== Directions for this task ==
Where a line contains the word "order", copy that line from the records below.

== Listed records ==
· · ·
import Mathlib.Analysis.MellinInversion
import Mathlib.NumberTheory.LSeries.Dirichlet
import Mathlib.NumberTheory.Chebyshev
import Mathlib.Analysis.SpecialFunctions.ImproperIntegrals
import HarnessLib

/-!
# The Riesz mean of `Λ` as a Mellin integral (Perron's formula of order one)

Trunk T-ANT support for the von Koch theorem (Montgomery–Vaughan Thm. 13.1; fact
`Literature.NumberTheory.LFunctions.vonKoch_chebyshevPsi_of_riemannHypothesis`). Everything in this file is PROVED.

For `x > 0` let `ψ₁(x) = ∑_{n ≤ x} Λ(n)(x − n) = ∫₀ˣ ψ(u) du` (the Riesz mean of order one of the
von Mangoldt function; Ingham Ch. II §5, Ch. IV §4). For `σ > 1`,

  `ψ₁(x) = (1/2πi) ∫_{σ−i∞}^{σ+i∞} x^{s+1}/(s(s+1)) · (−ζ'/ζ(s)) ds`
  `      = (1/2π) ∫_{−∞}^{∞} x^{1+σ+it} (−ζ'/ζ(σ+it)) /((σ+it)(σ+1+it)) dt`

(`rieszMean_vonMangoldt_eq_integral`), the integral converging absolutely. This is Ingham's
Theorem B of Ch. II §5 / (17) of Ch. IV §4 with `k = 1` ("`(1/2πi)∫ y^s ds/(s(s+1)) = 1 − 1/y`
for `y ≥ 1`, `= 0` for `0 < y ≤ 1`"), obtained here from Mathlib's Mellin inversion theorem
(`mellinInv_mellin_eq`) applied to `f(y) = (1 − y)⁺` on `(0, ∞)`, whose Mellin transform is
`1/(s(s+1))` (`hasMellin_one_Ioc`, `hasMellin_cpow_Ioc`), followed by the absolutely convergent
interchange of `∑_n Λ(n)` and `∫ dt` and `∑ Λ(n) n^{-s} = −ζ'/ζ(s)`
(`ArithmeticFunction.LSeries_vonMangoldt_eq_deriv_riemannZeta_div`).

## References

* A. E. Ingham, *The Distribution of Prime Numbers*, Cambridge Tract 30, CUP 1932, Ch. II §5
  Theorem B; Ch. IV §4 (17)–(18).
* H. L. Montgomery, R. C. Vaughan, *Multiplicative Number Theory I*, CUP 2007, §5.1 (Riesz means,
  (5.19)–(5.20)), Thm. 13.1.
-/

noncomputable section

open Complex Filter Set MeasureTheory Real ArithmeticFunction
open scoped Topology LSeries.notation

namespace Literature.NumberTheory.LFunctions

/-! ## The kernel `1/(s(s+1))` on vertical lines -/

/-- `‖(σ + it)(σ + 1 + it)‖ ≥ σ² + t²` for `σ ≥ 0`. [folklore] -/
theorem sq_add_sq_le_norm_kernelDen {σ : ℝ} (hσ : 0 ≤ σ) (t : ℝ) :
    σ ^ 2 + t ^ 2 ≤ ‖((σ : ℂ) + t * I) * ((σ : ℂ) + t * I + 1)‖ := by
  rw [norm_mul]
  have h1 : ‖(σ : ℂ) + t * I‖ = Real.sqrt (σ ^ 2 + t ^ 2) := by
    rw [Complex.norm_def, Complex.normSq_apply]
    congr 1; simp; ring
  have h2 : ‖(σ : ℂ) + t * I + 1‖ = Real.sqrt ((σ + 1) ^ 2 + t ^ 2) := by
    rw [Complex.norm_def, Complex.normSq_apply]
    congr 1; simp; ring
  rw [h1, h2]
  have h3 : Real.sqrt (σ ^ 2 + t ^ 2) ≤ Real.sqrt ((σ + 1) ^ 2 + t ^ 2) :=
    Real.sqrt_le_sqrt (by nlinarith)
  calc σ ^ 2 + t ^ 2 = Real.sqrt (σ ^ 2 + t ^ 2) * Real.sqrt (σ ^ 2 + t ^ 2) :=
        (Real.mul_self_sqrt (by positivity)).symm
    _ ≤ Real.sqrt (σ ^ 2 + t ^ 2) * Real.sqrt ((σ + 1) ^ 2 + t ^ 2) := by gcongr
· · ·
== Written response ==
# The Riesz mean of `Λ` as a Mellin integral (Perron's formula of order one)
For `x > 0` let `ψ₁(x) = ∑_{n ≤ x} Λ(n)(x − n) = ∫₀ˣ ψ(u) du` (the Riesz mean of order one of the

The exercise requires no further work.